What is being asked -> Only the line containing "Z‖ ≤ Real.exp" and the lines after it, through the end of the data below, are to be returned, each exactly as it stands.

(Saved data entries)

※

/-- THE SECOND-ORDER SPECIES `Phi2 η Z = η⁻²(e^{ηZ} − 1 − ηZ)` (value `Z²∕2` at `η = 0`): the print's *«F′_{1,k}(z) = η^{−2}(e^{ηz} − 1 − ηz)»*
(3.51)–(3.52), as a map on a normed algebra. [folklore] -/
def Phi2 (η : ℝ) (Z : 𝔸) : 𝔸 := if η = 0 then (2 : ℝ)⁻¹ • Z ^ 2 else (η ^ 2)⁻¹ • (exp (η • Z) - 1 - η • Z)

omit [NormedAlgebra ℝ 𝔸] [CompleteSpace 𝔸] in
/-- At zero spacing `Phi1` is the identity (the continuum coefficient `ad_A`). [folklore] -/
@[simp] theorem Phi1_zero [NormedAlgebra ℝ 𝔸] (Z : 𝔸) : Phi1 0 Z = Z := by simp [Phi1]

omit [CompleteSpace 𝔸] in
/-- At zero spacing `Phi2` is `Z²∕2`. [folklore] -/
@[simp] theorem Phi2_zero (Z : 𝔸) : Phi2 0 Z = (2 : ℝ)⁻¹ • Z ^ 2 := by simp [Phi2]

omit [CompleteSpace 𝔸] in
/-- In the regime `η₀r ≤ 1`: `0 ≤ s ≤ η₀`, `‖Z‖ ≤ r` ⟹ `‖s • Z‖ ≤ s·r ≤ 1`. [folklore] -/
theorem norm_smul_le_of_regime {η₀ r s : ℝ} {Z : 𝔸} (hreg : η₀ * r ≤ 1) (hs0 : 0 ≤ s) (hs : s ≤ η₀) (hZ : ‖Z‖ ≤ r) :
    ‖s • Z‖ ≤ s * r ∧ s * r ≤ 1 := by
  have hr : 0 ≤ r := (norm_nonneg Z).trans hZ
  refine ⟨?_, (mul_le_mul hs le_rfl hr (hs0.trans hs)).trans hreg⟩
  rw [norm_smul, Real.norm_eq_abs, abs_of_nonneg hs0]
  exact mul_le_mul_of_nonneg_left hZ hs0

/-- LETTER `K = e` for `Phi1`: on `0 ≤ η ≤ η₀`, `‖Z‖ ≤ r`, `η₀r ≤ 1`, `Phi1(η, ·)` is `e`-Lipschitz in operator norm (13a `norm_exp_sub_exp_le` at
`ρ = 1`). [folklore] -/
theorem Phi1_lipschitz {η₀ r : ℝ} (hreg : η₀ * r ≤ 1) :
    ∀ s, 0 ≤ s → s ≤ η₀ → ∀ Z₁ Z₂ : 𝔸, ‖Z₁‖ ≤ r → ‖Z₂‖ ≤ r →
      ‖Phi1 s Z₁ - Phi1 s Z₂‖ ≤ Real.exp 1 * ‖Z₁ - Z₂‖ := by
  intro s hs0 hs Z₁ Z₂ hZ₁ hZ₂
  have he : (1 : ℝ) ≤ Real.exp 1 := by have := Real.add_one_le_exp (1 : ℝ); linarith
  by_cases h0 : s = 0
  · subst h0
    simp only [Phi1_zero]
    exact le_mul_of_one_le_left (norm_nonneg _) he
  · have hspos : 0 < s := lt_of_le_of_ne hs0 (Ne.symm h0)
    have h1 := norm_smul_le_of_regime hreg hs0 hs hZ₁
    have h2 := norm_smul_le_of_regime hreg hs0 hs hZ₂
    have hrepr : Phi1 s Z₁ - Phi1 s Z₂ = s⁻¹ • (exp (s • Z₁) - exp (s • Z₂)) := by
      simp only [Phi1, if_neg h0, ← smul_sub]
      congr 1
      abel
    rw [hrepr, norm_smul, norm_inv, Real.norm_eq_abs, abs_of_pos hspos]
    have key := norm_exp_sub_exp_le (ρ := 1) (h1.1.trans h1.2) (h2.1.trans h2.2)
    rw [← smul_sub, norm_smul, Real.norm_eq_abs, abs_of_pos hspos] at key
    calc s⁻¹ * ‖exp (s • Z₁) - exp (s • Z₂)‖ ≤ s⁻¹ * (Real.exp 1 * (s * ‖Z₁ - Z₂‖)) :=
          mul_le_mul_of_nonneg_left key (inv_nonneg.2 hs0)
      _ = Real.exp 1 * ‖Z₁ - Z₂‖ := by field_simp

/-- LETTER `K′ = e·r²` for `Phi1`: `‖Phi1(η, Z) − Z‖ = η⁻¹‖e^{ηZ} − 1 − ηZ‖ ≤ η⁻¹·‖ηZ‖(e^{‖ηZ‖} − 1) ≤ e·r²·η` (13a
`norm_exp_sub_one_sub_self_le`, `e^u − 1 ≤ eu` on `[0,1]`). [folklore] -/
theorem Phi1_consistency {η₀ r : ℝ} (hreg : η₀ * r ≤ 1) :
    ∀ s, 0 ≤ s → s ≤ η₀ → ∀ Z : 𝔸, ‖Z‖ ≤ r → ‖Phi1 s Z - Phi1 0 Z‖ ≤ Real.exp 1 * r ^ 2 * s := by
  intro s hs0 hs Z hZ
  have hr : 0 ≤ r := (norm_nonneg Z).trans hZ
  by_cases h0 : s = 0
  · subst h0; simp
  · have hspos : 0 < s := lt_of_le_of_ne hs0 (Ne.symm h0)
    have h1 := norm_smul_le_of_regime hreg hs0 hs hZ
    have hrepr : Phi1 s Z - Phi1 0 Z = s⁻¹ • (exp (s • Z) - 1 - s • Z) := by
      rw [Phi1_zero]
      simp only [Phi1, if_neg h0, smul_sub, smul_smul, inv_mul_cancel₀ h0, one_smul]
    rw [hrepr, norm_smul, norm_inv, Real.norm_eq_abs, abs_of_pos hspos]
    have hu0 : 0 ≤ ‖s • Z‖ := norm_nonneg _
    have key : ‖exp (s • Z) - 1 - s • Z‖ ≤ (s * r) * (Real.exp 1 * (s * r)) :=
      (norm_exp_sub_one_sub_self_le (s • Z)).trans
        (mul_le_mul h1.1 ((exp_sub_one_le_exp_one_mul hu0 (h1.1.trans h1.2)).trans
          (mul_le_mul_of_nonneg_left h1.1 (Real.exp_pos 1).le))
          (by linarith [Real.add_one_le_exp ‖s • Z‖]) (mul_nonneg hs0 hr))
    calc s⁻¹ * ‖exp (s • Z) - 1 - s • Z‖ ≤ s⁻¹ * ((s * r) * (Real.exp 1 * (s * r))) :=
          mul_le_mul_of_nonneg_left key (inv_nonneg.2 hs0)
      _ = Real.exp 1 * r ^ 2 * s := by field_simp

※

Expected output ->
    ∀ s, 0 ≤ s → s ≤ η₀ → ∀ Z : 𝔸, ‖Z‖ ≤ r → ‖Phi1 s Z - Phi1 0 Z‖ ≤ Real.exp 1 * r ^ 2 * s := by
  intro s hs0 hs Z hZ
  have hr : 0 ≤ r := (norm_nonneg Z).trans hZ
  by_cases h0 : s = 0
  · subst h0; simp
  · have hspos : 0 < s := lt_of_le_of_ne hs0 (Ne.symm h0)
    have h1 := norm_smul_le_of_regime hreg hs0 hs hZ
    have hrepr : Phi1 s Z - Phi1 0 Z = s⁻¹ • (exp (s • Z) - 1 - s • Z) := by
      rw [Phi1_zero]
      simp only [Phi1, if_neg h0, smul_sub, smul_smul, inv_mul_cancel₀ h0, one_smul]
    rw [hrepr, norm_smul, norm_inv, Real.norm_eq_abs, abs_of_pos hspos]
    have hu0 : 0 ≤ ‖s • Z‖ := norm_nonneg _
    have key : ‖exp (s • Z) - 1 - s • Z‖ ≤ (s * r) * (Real.exp 1 * (s * r)) :=
      (norm_exp_sub_one_sub_self_le (s • Z)).trans
        (mul_le_mul h1.1 ((exp_sub_one_le_exp_one_mul hu0 (h1.1.trans h1.2)).trans
          (mul_le_mul_of_nonneg_left h1.1 (Real.exp_pos 1).le))
          (by linarith [Real.add_one_le_exp ‖s • Z‖]) (mul_nonneg hs0 hr))
    calc s⁻¹ * ‖exp (s • Z) - 1 - s • Z‖ ≤ s⁻¹ * ((s * r) * (Real.exp 1 * (s * r))) :=
          mul_le_mul_of_nonneg_left key (inv_nonneg.2 hs0)
      _ = Real.exp 1 * r ^ 2 * s := by field_simp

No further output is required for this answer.